● **Exercise brief**:
Restate the entries below word for word, omitting nothing.

[Stored items]
•••••
import Summits.CriticalPhenomena.Ising3D.TaylorCertificateTermwise
import Mathlib.Tactic.Linarith
import Mathlib.Tactic.Positivity
import Mathlib.Tactic.Ring
import HarnessLib

/-!
# The dominated termwise rule for the odd sector of a derivative-functional certificate
(cell `pub-ising3x`, seat boot-1; the (β)-style sufficient condition for `oddTermValue ≥ 0`, i.e. what a
γ-certificate can check term by term WITHOUT the L-odd-tail lemma (g1))

HONEST FRAMING: lottery ticket; floor = tightest certified 3D Ising CFT bounds; no exact-solution
claim without a proof.

`oddTermValue α Δσ Δε Δ ℓ (n,j) = (-1)^ℓ c₋ φ₃ + c₊ (φ₄ - φ₅)` with the SIGNED `⟨σεσε⟩` coefficient
`c₋ = A_{n,j}(-t/2,t/2)/λ_ℓ`, the non-negative `⟨εσσε⟩` one `c₊ = A_{n,j}(t/2,t/2)/λ_ℓ` (`t = Δσ-Δε`) and
`φ₃ = α³[F^s_-[𝒫_{Δ+n,j}]]`, `φ₄ - φ₅ = α⁴[F^{Δσ}_-[𝒫]] - α⁵[F^{Δσ}_+[𝒫]]`. Two sufficient conditions:
* `oddTermValue_nonneg_of_dominated` — `c₊ (φ₄ - φ₅) ≥ |c₋| |φ₃|`;
* `oddTermValue_nonneg_of_dominated'` — `c₊ (φ₄ - φ₅) ≥ ((c₊ + c̄)/2) |φ₃|` with `c̄ = A_{n,j}(-t/2,-t/2)/λ_ℓ`
  (the conjugate family), using the tree's coefficient-level Cauchy–Schwarz `abs_hrCoeffAB_neg_le` —
  all three coefficient families are then NON-NEGATIVE closed forms, so the condition is a region
  inequality in `(E, j)` of the same kind as the even sector's.
These are exactly as strong as the point-functional class's dominated odd tail (`MixedOddTail`): weak
near the leading odd twist, where (g1) is needed. Sources: Dolan–Osborn 2004 §3 eq. (3.11) (as typed).
-/

namespace Summit.CriticalPhenomena.Ising3D

open Finset Set
open Literature.MathematicalPhysics.QuantumFieldTheory.ConformalBootstrap3D

/-- **Dominated odd termwise rule.** If `c₊ (φ₄ - φ₅) ≥ |c₋|·|φ₃|` at `(n,j)` then `oddTermValue ≥ 0`.
[folklore] -/
theorem oddTermValue_nonneg_of_dominated (α : CrossingFunctional) (Δσ Δε Δ : ℝ) (ℓ : ℕ)
    (q : ℕ × ℕ)
    (h : |hrCoeffAB (-(Δσ - Δε) / 2) ((Δσ - Δε) / 2) Δ ℓ q.1 q.2 / legendreLam ℓ| *
        |α.α₃ (crossF ((Δσ + Δε) / 2) (-1) (zMono (Δ + (q.1 : ℝ)) q.2))| ≤
      hrCoeffAB ((Δσ - Δε) / 2) ((Δσ - Δε) / 2) Δ ℓ q.1 q.2 / legendreLam ℓ *
        (α.α₄ (crossF Δσ (-1) (zMono (Δ + (q.1 : ℝ)) q.2)) -
          α.α₅ (crossF Δσ 1 (zMono (Δ + (q.1 : ℝ)) q.2)))) :
    0 ≤ oddTermValue α Δσ Δε Δ ℓ q := by
  unfold oddTermValue
  set c := hrCoeffAB (-(Δσ - Δε) / 2) ((Δσ - Δε) / 2) Δ ℓ q.1 q.2 / legendreLam ℓ
  set φ := α.α₃ (crossF ((Δσ + Δε) / 2) (-1) (zMono (Δ + (q.1 : ℝ)) q.2))
  have h1 : -(|c| * |φ|) ≤ (-1 : ℝ) ^ ℓ * c * φ := by
    have : |(-1 : ℝ) ^ ℓ * c * φ| = |c| * |φ| := by
      rw [abs_mul, abs_mul, abs_pow, abs_neg, abs_one, one_pow, one_mul]
    have := neg_abs_le ((-1 : ℝ) ^ ℓ * c * φ)
    linarith
  linarith

/-- **Dominated odd termwise rule with the conjugate family** (strictly above the bound, `Δ ≠ 1` if
`ℓ = 0`): if `c₊ (φ₄ - φ₅) ≥ ((c₊ + c̄)/2)·|φ₃|` then `oddTermValue ≥ 0`. [cite: DolanOsborn2004, §3 eq. (3.11)] -/
theorem oddTermValue_nonneg_of_dominated' (α : CrossingFunctional) (Δσ Δε Δ : ℝ) {ℓ : ℕ}
    (hΔ : unitarityBound3D ℓ < Δ) (h1 : ℓ = 0 → Δ ≠ 1) (q : ℕ × ℕ)
    (h : (hrCoeffAB ((Δσ - Δε) / 2) ((Δσ - Δε) / 2) Δ ℓ q.1 q.2 / legendreLam ℓ +
          hrCoeffAB (-(Δσ - Δε) / 2) (-(Δσ - Δε) / 2) Δ ℓ q.1 q.2 / legendreLam ℓ) / 2 *
        |α.α₃ (crossF ((Δσ + Δε) / 2) (-1) (zMono (Δ + (q.1 : ℝ)) q.2))| ≤
      hrCoeffAB ((Δσ - Δε) / 2) ((Δσ - Δε) / 2) Δ ℓ q.1 q.2 / legendreLam ℓ *
        (α.α₄ (crossF Δσ (-1) (zMono (Δ + (q.1 : ℝ)) q.2)) -
          α.α₅ (crossF Δσ 1 (zMono (Δ + (q.1 : ℝ)) q.2)))) :
    0 ≤ oddTermValue α Δσ Δε Δ ℓ q := by
  refine oddTermValue_nonneg_of_dominated α Δσ Δε Δ ℓ q (le_trans ?_ h)
  have hlam := legendreLam_pos ℓ
  have hb := abs_hrCoeffAB_neg_le (a := -(Δσ - Δε) / 2) hΔ h1 q.1 q.2
  rw [show -(-(Δσ - Δε) / 2) = (Δσ - Δε) / 2 by ring] at hb
  refine mul_le_mul_of_nonneg_right ?_ (abs_nonneg _)
  rw [abs_div, abs_of_pos hlam,
    show (hrCoeffAB ((Δσ - Δε) / 2) ((Δσ - Δε) / 2) Δ ℓ q.1 q.2 / legendreLam ℓ +
        hrCoeffAB (-(Δσ - Δε) / 2) (-(Δσ - Δε) / 2) Δ ℓ q.1 q.2 / legendreLam ℓ) / 2 =
      (hrCoeffAB ((Δσ - Δε) / 2) ((Δσ - Δε) / 2) Δ ℓ q.1 q.2 +
        hrCoeffAB (-(Δσ - Δε) / 2) (-(Δσ - Δε) / 2) Δ ℓ q.1 q.2) / 2 / legendreLam ℓ by ring]
  rw [add_comm] at hb
  exact div_le_div_of_nonneg_right hb hlam.le

end Summit.CriticalPhenomena.Ising3D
•••••
● **Answer below**:
import Summits.CriticalPhenomena.Ising3D.TaylorCertificateTermwise
import Mathlib.Tactic.Linarith
import Mathlib.Tactic.Positivity
import Mathlib.Tactic.Ring
import HarnessLib

/-!
# The dominated termwise rule for the odd sector of a derivative-functional certificate
(cell `pub-ising3x`, seat boot-1; the (β)-style sufficient condition for `oddTermValue ≥ 0`, i.e. what a
γ-certificate can check term by term WITHOUT the L-odd-tail lemma (g1))

HONEST FRAMING: lottery ticket; floor = tightest certified 3D Ising CFT bounds; no exact-solution
claim without a proof.

`oddTermValue α Δσ Δε Δ ℓ (n,j) = (-1)^ℓ c₋ φ₃ + c₊ (φ₄ - φ₅)` with the SIGNED `⟨σεσε⟩` coefficient
`c₋ = A_{n,j}(-t/2,t/2)/λ_ℓ`, the non-negative `⟨εσσε⟩` one `c₊ = A_{n,j}(t/2,t/2)/λ_ℓ` (`t = Δσ-Δε`) and
`φ₃ = α³[F^s_-[𝒫_{Δ+n,j}]]`, `φ₄ - φ₅ = α⁴[F^{Δσ}_-[𝒫]] - α⁵[F^{Δσ}_+[𝒫]]`. Two sufficient conditions:
* `oddTermValue_nonneg_of_dominated` — `c₊ (φ₄ - φ₅) ≥ |c₋| |φ₃|`;
* `oddTermValue_nonneg_of_dominated'` — `c₊ (φ₄ - φ₅) ≥ ((c₊ + c̄)/2) |φ₃|` with `c̄ = A_{n,j}(-t/2,-t/2)/λ_ℓ`
  (the conjugate family), using the tree's coefficient-level Cauchy–Schwarz `abs_hrCoeffAB_neg_le` —
  all three coefficient families are then NON-NEGATIVE closed forms, so the condition is a region
  inequality in `(E, j)` of the same kind as the even sector's.
These are exactly as strong as the point-functional class's dominated odd tail (`MixedOddTail`): weak
near the leading odd twist, where (g1) is needed. Sources: Dolan–Osborn 2004 §3 eq. (3.11) (as typed).
-/

namespace Summit.CriticalPhenomena.Ising3D

open Finset Set
open Literature.MathematicalPhysics.QuantumFieldTheory.ConformalBootstrap3D

/-- **Dominated odd termwise rule.** If `c₊ (φ₄ - φ₅) ≥ |c₋|·|φ₃|` at `(n,j)` then `oddTermValue ≥ 0`.
[folklore] -/
theorem oddTermValue_nonneg_of_dominated (α : CrossingFunctional) (Δσ Δε Δ : ℝ) (ℓ : ℕ)
    (q : ℕ × ℕ)
    (h : |hrCoeffAB (-(Δσ - Δε) / 2) ((Δσ - Δε) / 2) Δ ℓ q.1 q.2 / legendreLam ℓ| *
        |α.α₃ (crossF ((Δσ + Δε) / 2) (-1) (zMono (Δ + (q.1 : ℝ)) q.2))| ≤
      hrCoeffAB ((Δσ - Δε) / 2) ((Δσ - Δε) / 2) Δ ℓ q.1 q.2 / legendreLam ℓ *
        (α.α₄ (crossF Δσ (-1) (zMono (Δ + (q.1 : ℝ)) q.2)) -
          α.α₅ (crossF Δσ 1 (zMono (Δ + (q.1 : ℝ)) q.2)))) :
    0 ≤ oddTermValue α Δσ Δε Δ ℓ q := by
  unfold oddTermValue
  set c := hrCoeffAB (-(Δσ - Δε) / 2) ((Δσ - Δε) / 2) Δ ℓ q.1 q.2 / legendreLam ℓ
  set φ := α.α₃ (crossF ((Δσ + Δε) / 2) (-1) (zMono (Δ + (q.1 : ℝ)) q.2))
  have h1 : -(|c| * |φ|) ≤ (-1 : ℝ) ^ ℓ * c * φ := by
    have : |(-1 : ℝ) ^ ℓ * c * φ| = |c| * |φ| := by
      rw [abs_mul, abs_mul, abs_pow, abs_neg, abs_one, one_pow, one_mul]
    have := neg_abs_le ((-1 : ℝ) ^ ℓ * c * φ)
    linarith
  linarith

/-- **Dominated odd termwise rule with the conjugate family** (strictly above the bound, `Δ ≠ 1` if
`ℓ = 0`): if `c₊ (φ₄ - φ₅) ≥ ((c₊ + c̄)/2)·|φ₃|` then `oddTermValue ≥ 0`. [cite: DolanOsborn2004, §3 eq. (3.11)] -/
theorem oddTermValue_nonneg_of_dominated' (α : CrossingFunctional) (Δσ Δε Δ : ℝ) {ℓ : ℕ}
    (hΔ : unitarityBound3D ℓ < Δ) (h1 : ℓ = 0 → Δ ≠ 1) (q : ℕ × ℕ)
    (h : (hrCoeffAB ((Δσ - Δε) / 2) ((Δσ - Δε) / 2) Δ ℓ q.1 q.2 / legendreLam ℓ +
          hrCoeffAB (-(Δσ - Δε) / 2) (-(Δσ - Δε) / 2) Δ ℓ q.1 q.2 / legendreLam ℓ) / 2 *
        |α.α₃ (crossF ((Δσ + Δε) / 2) (-1) (zMono (Δ + (q.1 : ℝ)) q.2))| ≤
      hrCoeffAB ((Δσ - Δε) / 2) ((Δσ - Δε) / 2) Δ ℓ q.1 q.2 / legendreLam ℓ *
        (α.α₄ (crossF Δσ (-1) (zMono (Δ + (q.1 : ℝ)) q.2)) -
          α.α₅ (crossF Δσ 1 (zMono (Δ + (q.1 : ℝ)) q.2)))) :
    0 ≤ oddTermValue α Δσ Δε Δ ℓ q := by
  refine oddTermValue_nonneg_of_dominated α Δσ Δε Δ ℓ q (le_trans ?_ h)
  have hlam := legendreLam_pos ℓ
  have hb := abs_hrCoeffAB_neg_le (a := -(Δσ - Δε) / 2) hΔ h1 q.1 q.2
  rw [show -(-(Δσ - Δε) / 2) = (Δσ - Δε) / 2 by ring] at hb
  refine mul_le_mul_of_nonneg_right ?_ (abs_nonneg _)
  rw [abs_div, abs_of_pos hlam,
    show (hrCoeffAB ((Δσ - Δε) / 2) ((Δσ - Δε) / 2) Δ ℓ q.1 q.2 / legendreLam ℓ +
        hrCoeffAB (-(Δσ - Δε) / 2) (-(Δσ - Δε) / 2) Δ ℓ q.1 q.2 / legendreLam ℓ) / 2 =
      (hrCoeffAB ((Δσ - Δε) / 2) ((Δσ - Δε) / 2) Δ ℓ q.1 q.2 +
        hrCoeffAB (-(Δσ - Δε) / 2) (-(Δσ - Δε) / 2) Δ ℓ q.1 q.2) / 2 / legendreLam ℓ by ring]
  rw [add_comm] at hb
  exact div_le_div_of_nonneg_right hb hlam.le

end Summit.CriticalPhenomena.Ising3D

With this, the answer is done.